Canadian CO2 optimal emissions target to cost up to C$1.5 billion

April 1, 2019
The Canadian government, along with some provincial governments, have set policies to cut methane emissions from 40-45% of baseline value by the year 2025.

The Canadian government, along with some provincial governments, have set policies to cut methane emissions from 40-45% of baseline value by the year 2025. Baselines might differ between governments, but the overall targeted reductions by Canada are about 25 million tons (Mt) carbon dioxide equivalent (CO2e) of methane emissions by 2025. The optimal reduction scenario achieves this reduction at a total cost of C$0.4-1.5 billion.
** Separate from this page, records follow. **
import Summits.Langlands.Langlands.Theorems.PhantomRMYoshidaPhantomRMJunctionStringCountingDifferences
import HarnessLib

/-!
# Henniart 2002, Thm 1.7 (a): the counting argument, part 2 — reconstruction (§4.3–4.4)

Helper file of line `PhantomRMJunctionOfPieces` (crux stmt-Langlands-13643 `PhantomRMYoshida.PhantomRMJunction`),
registered stub F3d `stub_isEquivalent_of_finrank_homWD_stringModel_eq` (Henniart 2002 Thm 1.7 (a) in `Hom` form);
continues `…StringCountingDifferences` (same abstract setting: labels `K`, free twist `T`, `T`-invariant positive
dimension `d`, strings `S : Multiset (K × ℕ)`, probe counts
`S.countP (fun p => ∃ j, j < p.2 ∧ p.2 ≤ j + a ∧ (T ^ j) p.1 = c)`).

Main result `multiset_eq_of_countP_topSlots_eq` (Henniart's reconstruction, the combinatorial core of Thm 1.7 (a)):
if `S`, `S'` have the same dimension `n ≤ P + 1`, `S` is not a single string `(k, 1)` with `d k = P + 1` (i.e.
"`σ` is not irreducible" when `P = n - 1`), and the probe counts agree for all `(c, a)` with `a ≥ 1`, `a · d c ≤ P`,
then `S = S'`.  Proof: the strings `(k, a)` with `(a + 1) · d k ≤ P` form a common part (part 1); at most two
strings survive on each side, each of dimension `≥ (P + 1) / 2`, and they are pinned by their top slots (`a = 1`
probes) and the dimension (`eq_of_surviving`).

Consumer (prose): with `K` := isomorphism classes of irreducible continuous representations of `W_F`, `T` := twist
by `‖·‖`, `d` := dimension, `S` := the multiset of strings of a string decomposition of `σ`, and
`dim Hom_WD(c ⊗ Sp(a), σ) = S.countP (…)` ("`Hom` out of a string"), the theorem gives: equal `Hom`-dimensions
against standard strings `c ⊗ Sp(a)`, `a · dim c ≤ n - 1`, force equal string data, hence `σ ≅ σ'`.
Pure combinatorics (Mathlib only); no definitions; standard axioms only.
-/

noncomputable section

set_option linter.dupNamespace false

open scoped Classical
open Multiset

namespace Summit.Langlands.Langlands.Theorems.PhantomRMJunctionOfPieces

variable {K : Type*} (T : Equiv.Perm K) (d : K → ℕ)

/-! ## Top slots, dimensions, and the strings that survive cancellation -/

/-- For strings of positive length, the `a = 1` probe counts top slots: `c` is among the top `1` slots of
`(k, b)` iff `c = T^{b-1} k`. [cite: HenniartBSMF2002, §4.4] -/
theorem countP_topSlots_one (S : Multiset (K × ℕ)) (hS : ∀ p ∈ S, 0 < p.2) (c : K) :
    S.countP (fun p => ∃ j : ℕ, j < p.2 ∧ p.2 ≤ j + 1 ∧ (T ^ j) p.1 = c) =
      S.countP (fun p => (T ^ (p.2 - 1)) p.1 = c) := by
  refine Multiset.countP_congr rfl fun p hp => ?_
  have hb := hS p hp
  simp only [eq_iff_iff]
  constructor
  · rintro ⟨j, hj, hj1, hjc⟩
    have : p.2 - 1 = j := by omega
    rw [this, hjc]
  · intro h
    exact ⟨p.2 - 1, by omega, by omega, h⟩

/-- The dimension `Σ b · d k` of a multiset of strings is additive. [folklore] -/
theorem sdim_add (S R : Multiset (K × ℕ)) :
    ((S + R).map fun p : K × ℕ => p.2 * d p.1).sum =
      (S.map fun p : K × ℕ => p.2 * d p.1).sum + (R.map fun p : K × ℕ => p.2 * d p.1).sum := by
  rw [Multiset.map_add, Multiset.sum_add]

/-- A string of a multiset has dimension at most the total dimension. [folklore] -/
theorem dim_le_sdim (S : Multiset (K × ℕ)) {p : K × ℕ} (hp : p ∈ S) :
    p.2 * d p.1 ≤ (S.map fun p : K × ℕ => p.2 * d p.1).sum := by
  obtain ⟨S₀, rfl⟩ := Multiset.exists_cons_of_mem hp
  rw [Multiset.map_cons, Multiset.sum_cons]
  exact Nat.le_add_right _ _

/-- A multiset of strings of positive lengths and positive head dimensions with total dimension `0` is empty.
[folklore] -/
theorem eq_zero_of_sdim_eq_zero (hdpos : ∀ k, 0 < d k) (S : Multiset (K × ℕ)) (hS : ∀ p ∈ S, 0 < p.2)
    (h0 : (S.map fun p : K × ℕ => p.2 * d p.1).sum = 0) : S = 0 := by
  by_contra hne
  obtain ⟨p, hp⟩ := Multiset.exists_mem_of_ne_zero hne
  have h1 := dim_le_sdim d S hp
  have h2 : 0 < p.2 * d p.1 := Nat.mul_pos (hS p hp) (hdpos p.1)
  omega

/-- A surviving string (`(b + 1) · d k > P`) has dimension at least half the budget: `2 · (b · d k) ≥ P + 1`.
[cite: HenniartBSMF2002, §4.3] -/
theorem two_mul_dim_ge {P : ℕ} {p : K × ℕ} (hb : 0 < p.2) (hQ : P < (p.2 + 1) * d p.1) :
    P + 1 ≤ 2 * (p.2 * d p.1) := by
  have h1 : (p.2 + 1) * d p.1 = p.2 * d p.1 + d p.1 := by ring
  have h2 : d p.1 ≤ p.2 * d p.1 := Nat.le_mul_of_pos_left _ hb
  omega

/-- At most two strings survive the cancellation: three surviving strings would have total dimension
`≥ 3 (P + 1) / 2 > P + 1`. [cite: HenniartBSMF2002, §4.3] -/
theorem card_le_two_of_surviving (P : ℕ) (R : Multiset (K × ℕ))
    (hR : ∀ p ∈ R, 0 < p.2 ∧ P < (p.2 + 1) * d p.1)
    (hP : (R.map fun p : K × ℕ => p.2 * d p.1).sum ≤ P + 1) : Multiset.card R ≤ 2 := by
  by_contra h3
  rw [not_le] at h3
  obtain ⟨p, hp⟩ := Multiset.card_pos_iff_exists_mem.mp (by omega : 0 < Multiset.card R)
  obtain ⟨R₁, rfl⟩ := Multiset.exists_cons_of_mem hp
  have hc1 : 2 ≤ Multiset.card R₁ := by rw [Multiset.card_cons] at h3; omega
  obtain ⟨q, hq⟩ := Multiset.card_pos_iff_exists_mem.mp (by omega : 0 < Multiset.card R₁)
  obtain ⟨R₂, rfl⟩ := Multiset.exists_cons_of_mem hq
  have hc2 : 1 ≤ Multiset.card R₂ := by rw [Multiset.card_cons] at hc1; omega
  obtain ⟨r, hr⟩ := Multiset.card_pos_iff_exists_mem.mp (by omega : 0 < Multiset.card R₂)
  obtain ⟨R₃, rfl⟩ := Multiset.exists_cons_of_mem hr
  simp only [Multiset.map_cons, Multiset.sum_cons] at hP
  have hp' := hR p (Multiset.mem_cons_self _ _)
  have hq' := hR q (Multiset.mem_cons_of_mem (Multiset.mem_cons_self _ _))
  have hr' := hR r (Multiset.mem_cons_of_mem (Multiset.mem_cons_of_mem (Multiset.mem_cons_self _ _)))
  have := two_mul_dim_ge d hp'.1 hp'.2
  have := two_mul_dim_ge d hq'.1 hq'.2
  have := two_mul_dim_ge d hr'.1 hr'.2
  omega

/-- Two surviving strings fill the budget exactly, so each has length `1`. [cite: HenniartBSMF2002, §4.3] -/
theorem snd_eq_one_of_pair {P : ℕ} {p q : K × ℕ} (hdpos : ∀ k, 0 < d k) (hp : 0 < p.2) (hq : 0 < q.2)
    (hQp : P < (p.2 + 1) * d p.1) (hQq : P < (q.2 + 1) * d q.1)
    (hP : p.2 * d p.1 + q.2 * d q.1 ≤ P + 1) : p.2 = 1 := by
  have h1 : (p.2 + 1) * d p.1 = p.2 * d p.1 + d p.1 := by ring
  have h2 : (q.2 + 1) * d q.1 = q.2 * d q.1 + d q.1 := by ring
  have h3 : d q.1 ≤ q.2 * d q.1 := Nat.le_mul_of_pos_left _ hq
  have h4 : p.2 * d p.1 ≤ 1 * d p.1 := by omega
  have h5 : p.2 ≤ 1 := Nat.le_of_mul_le_mul_right h4 (hdpos p.1)
  omega

/-- A surviving string whose head has dimension `> P` is alone and has length `1` and dimension `P + 1`.
[cite: HenniartBSMF2002, §4.3] -/
theorem eq_singleton_of_lt_d (hdpos : ∀ k, 0 < d k) (P : ℕ) (R : Multiset (K × ℕ)) (hR : ∀ p ∈ R, 0 < p.2)
    (hP : (R.map fun p : K × ℕ => p.2 * d p.1).sum ≤ P + 1) {p : K × ℕ} (hp : p ∈ R) (hdp : P < d p.1) :
    R = {(p.1, 1)} ∧ d p.1 = P + 1 := by
  obtain ⟨R₀, rfl⟩ := Multiset.exists_cons_of_mem hp
  have hb := hR p (Multiset.mem_cons_self _ _)
  rw [Multiset.map_cons, Multiset.sum_cons] at hP
  have h1 : d p.1 ≤ p.2 * d p.1 := Nat.le_mul_of_pos_left _ hb
  have h2 : p.2 * d p.1 ≤ 1 * d p.1 := by omega
  have h3 : p.2 ≤ 1 := Nat.le_of_mul_le_mul_right h2 (hdpos p.1)
  have hb1 : p.2 = 1 := le_antisymm h3 hb
  have h0 : (R₀.map fun p : K × ℕ => p.2 * d p.1).sum = 0 := by omega
  have hR0 : R₀ = 0 :=
    eq_zero_of_sdim_eq_zero d hdpos R₀ (fun q hq => hR q (Multiset.mem_cons_of_mem hq)) h0
  refine ⟨?_, by omega⟩
  rw [hR0, Multiset.cons_zero]
  congr 1
  exact Prod.ext rfl hb1

/-- Strings of length `1` are recovered from their top slots. [folklore] -/
theorem eq_map_top_of_snd_eq_one (R : Multiset (K × ℕ)) (h1 : ∀ p ∈ R, p.2 = 1) :
    R = (R.map fun p : K × ℕ => (T ^ (p.2 - 1)) p.1).map fun c => (c, 1) := by
  rw [Multiset.map_map]
  conv_lhs => rw [← Multiset.map_id R]
  refine Multiset.map_congr rfl fun p hp => ?_
  have hb := h1 p hp
  simp only [Function.comp_apply, id_eq, hb, Nat.sub_self, pow_zero, Equiv.Perm.one_apply]
  exact Prod.ext rfl hb

/-! ## The endgame: at most two surviving strings, pinned by top slots and dimension -/

/-- **Endgame** (Henniart §4.3–4.4).  Two multisets of SURVIVING strings (`(b + 1) · d k > P`) of the same
dimension `≤ P + 1`, the first not a single `(k, 1)` with `d k = P + 1`, whose top-slot counts agree on labels of
dimension `≤ P`, are equal. [cite: HenniartBSMF2002, §4.3–4.4] -/
theorem eq_of_surviving (hd : ∀ k, d (T k) = d k) (hdpos : ∀ k, 0 < d k) (P : ℕ) (R R' : Multiset (K × ℕ))
    (hR : ∀ p ∈ R, 0 < p.2 ∧ P < (p.2 + 1) * d p.1) (hR' : ∀ p ∈ R', 0 < p.2 ∧ P < (p.2 + 1) * d p.1)
    (hdim : (R.map fun p : K × ℕ => p.2 * d p.1).sum = (R'.map fun p : K × ℕ => p.2 * d p.1).sum)
    (hP : (R.map fun p : K × ℕ => p.2 * d p.1).sum ≤ P + 1)
    (hirr : ∀ k : K, R = {(k, 1)} → d k ≤ P)
    (hh1 : ∀ c : K, d c ≤ P → R.countP (fun p => (T ^ (p.2 - 1)) p.1 = c) =
      R'.countP (fun p => (T ^ (p.2 - 1)) p.1 = c)) :
    R = R' := by
  have hP' : (R'.map fun p : K × ℕ => p.2 * d p.1).sum ≤ P + 1 := hdim ▸ hP
  -- (a) every head of `R` has dimension `≤ P`
  have hdR : ∀ p ∈ R, d p.1 ≤ P := by
    intro p hp
    by_contra hlt
    rw [not_le] at hlt
    obtain ⟨hRk, hdk⟩ := eq_singleton_of_lt_d d hdpos P R (fun q hq => (hR q hq).1) hP hp hlt
    have := hirr p.1 hRk
    omega
  -- (b) every head of `R'` has dimension `≤ P`: otherwise `R'` is a single undetectable string of dimension
  -- `P + 1` while `R` has a detectable top slot
  have hdR' : ∀ p ∈ R', d p.1 ≤ P := by
    intro p hp
    by_contra hlt
    rw [not_le] at hlt
    obtain ⟨hRk, hdk⟩ := eq_singleton_of_lt_d d hdpos P R' (fun q hq => (hR' q hq).1) hP' hp hlt
    have hn : (R.map fun p : K × ℕ => p.2 * d p.1).sum = P + 1 := by
      rw [hdim, hRk, Multiset.map_singleton, Multiset.sum_singleton, one_mul, hdk]
    have hne : R ≠ 0 := by
      rintro rfl
      simp at hn
    obtain ⟨q, hq⟩ := Multiset.exists_mem_of_ne_zero hne
    have hdq : d ((T ^ (q.2 - 1)) q.1) ≤ P := by rw [d_pow_apply T d hd]; exact hdR q hq
    have h1 := hh1 _ hdq
    have hposR : 0 < R.countP (fun p => (T ^ (p.2 - 1)) p.1 = (T ^ (q.2 - 1)) q.1) :=
      Multiset.countP_pos.mpr ⟨q, hq, rfl⟩
    have hzero : R'.countP (fun p => (T ^ (p.2 - 1)) p.1 = (T ^ (q.2 - 1)) q.1) = 0 := by
      rw [hRk]
      refine Multiset.countP_eq_zero.mpr fun x hx hx' => ?_
      rw [Multiset.mem_singleton] at hx
      subst hx
      simp only [Nat.sub_self, pow_zero, Equiv.Perm.one_apply] at hx'
      have h2 : d p.1 = d ((T ^ (q.2 - 1)) q.1) := by rw [hx']
      rw [d_pow_apply T d hd] at h2
      have := hdR q hq
      omega
    omega
  -- (c) the multisets of top slots agree
  have htop : R.map (fun p : K × ℕ => (T ^ (p.2 - 1)) p.1) = R'.map (fun p : K × ℕ => (T ^ (p.2 - 1)) p.1) := by
    ext c
    rw [Multiset.count_map, Multiset.count_map, ← Multiset.countP_eq_card_filter,
      ← Multiset.countP_eq_card_filter]
    by_cases hc : d c ≤ P
    · have h := hh1 c hc
      rw [Multiset.countP_congr (s' := R) rfl fun x _ => propext (eq_comm (a := c)),
        Multiset.countP_congr (s' := R') rfl fun x _ => propext (eq_comm (a := c))]
      exact h
    · rw [not_le] at hc
      rw [Multiset.countP_eq_zero.mpr, Multiset.countP_eq_zero.mpr]
      · rintro x hx rfl
        have := hdR' x hx
        rw [d_pow_apply T d hd] at hc
        omega
      · rintro x hx rfl
        have := hdR x hx
        rw [d_pow_apply T d hd] at hc
        omega
  have hcard : Multiset.card R = Multiset.card R' := by
    simpa only [Multiset.card_map] using congrArg Multiset.card htop
  have hle := card_le_two_of_surviving d P R hR hP
  -- (d) zero, one or two surviving strings
  obtain h0 | h1 | h2 : Multiset.card R = 0 ∨ Multiset.card R = 1 ∨ Multiset.card R = 2 := by omega
  · rw [Multiset.card_eq_zero.mp h0, Multiset.card_eq_zero.mp (hcard ▸ h0 : Multiset.card R' = 0)]
  · obtain ⟨p, hp⟩ := Multiset.card_eq_one.mp h1
    obtain ⟨p', hp'⟩ := Multiset.card_eq_one.mp (hcard ▸ h1 : Multiset.card R' = 1)
    rw [hp, hp'] at htop hdim
    rw [Multiset.map_singleton, Multiset.map_singleton, Multiset.singleton_inj] at htop
    rw [Multiset.map_singleton, Multiset.map_singleton, Multiset.sum_singleton, Multiset.sum_singleton] at hdim
    have hdd : d p.1 = d p'.1 := by
      rw [← d_pow_apply T d hd (p.2 - 1) p.1, htop, d_pow_apply T d hd]
    rw [hdd] at hdim
    have hb : p.2 = p'.2 := Nat.eq_of_mul_eq_mul_right (hdpos _) hdim
    rw [hb] at htop
    have hk : p.1 = p'.1 := (T ^ (p'.2 - 1)).injective htop
    rw [hp, hp']
    exact congrArg _ (Prod.ext hk hb)
  · obtain ⟨p, q, hpq⟩ := Multiset.card_eq_two.mp h2
    obtain ⟨p', q', hpq'⟩ := Multiset.card_eq_two.mp (hcard ▸ h2 : Multiset.card R' = 2)
    have hsum : ∀ x y : K × ℕ, (({x, y} : Multiset (K × ℕ)).map fun p : K × ℕ => p.2 * d p.1).sum =
        x.2 * d x.1 + y.2 * d y.1 := fun x y => by
      rw [Multiset.insert_eq_cons, Multiset.map_cons, Multiset.sum_cons, Multiset.map_singleton,
        Multiset.sum_singleton]
    have h1R : ∀ x ∈ R, x.2 = 1 := by
      rw [hpq] at hP hR ⊢
      rw [hsum] at hP
      intro x hx
      rw [Multiset.insert_eq_cons, Multiset.mem_cons, Multiset.mem_singleton] at hx
      have hp1 := hR p (by simp)
      have hq1 := hR q (by simp)
      rcases hx with rfl | rfl
      · exact snd_eq_one_of_pair d hdpos hp1.1 hq1.1 hp1.2 hq1.2 hP
      · exact snd_eq_one_of_pair d hdpos hq1.1 hp1.1 hq1.2 hp1.2 (by omega)
    have h1R' : ∀ x ∈ R', x.2 = 1 := by
      rw [hpq'] at hP' hR' ⊢
      rw [hsum] at hP'
      intro x hx
      rw [Multiset.insert_eq_cons, Multiset.mem_cons, Multiset.mem_singleton] at hx
      have hp1 := hR' p' (by simp)
      have hq1 := hR' q' (by simp)
      rcases hx with rfl | rfl
      · exact snd_eq_one_of_pair d hdpos hp1.1 hq1.1 hp1.2 hq1.2 hP'
      · exact snd_eq_one_of_pair d hdpos hq1.1 hp1.1 hq1.2 hp1.2 (by omega)
    rw [eq_map_top_of_snd_eq_one T R h1R, eq_map_top_of_snd_eq_one T R' h1R', htop]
The gas supply chain can be broadly divided into upstream, midstream, and downstream sectors, with sources of methane emissions identified, and mitigation technologies assessed, from wellhead to burner-tip. Methane emissions from the sectors can be further grouped into source categories such as fugitives, flared, vented, line-heating, and burner-tip.

In line with the ongoing debate on the economic and environmental impacts of methane emissions from natural gas supply chains, the Canadian Energy Research Institute (CERI) developed a modelling tool, the Integrated CH4 Emission Reduction Model (ICERM), to quantify methane emissions and assess reduction opportunities across the Canadian natural gas supply chain. ICERM has three modules: emission quantification, abatement cost analysis, and optimized selection of mitigation technologies to meet emission reduction targets cost-effectively.

ICERM quantified methane emissions from the Canadian natural gas supply chain in 2017 at 47.5 Mt CO2e. Fig. 1 shows the distribution of emissions across supply chain sectors, while the emission sources are depicted in Fig. 2. Western provinces with more upstream oil and gas activities generate more emissions than eastern provinces where natural gas demand may be high but supplied from other provinces. Alberta contributes more emissions than other provinces, with an estimated total in 2017 of 25.4 Mt CO2e, the upstream sector responsible for as much as 96%. These emissions are mainly from oil and gas wells and gathering sites. The other western provinces (British Columbia, Saskatchewan, and Manitoba) also have higher upstream emission footprints with total estimated values of 3.6, 16.2, and 1.3 Mt CO2e, respectively.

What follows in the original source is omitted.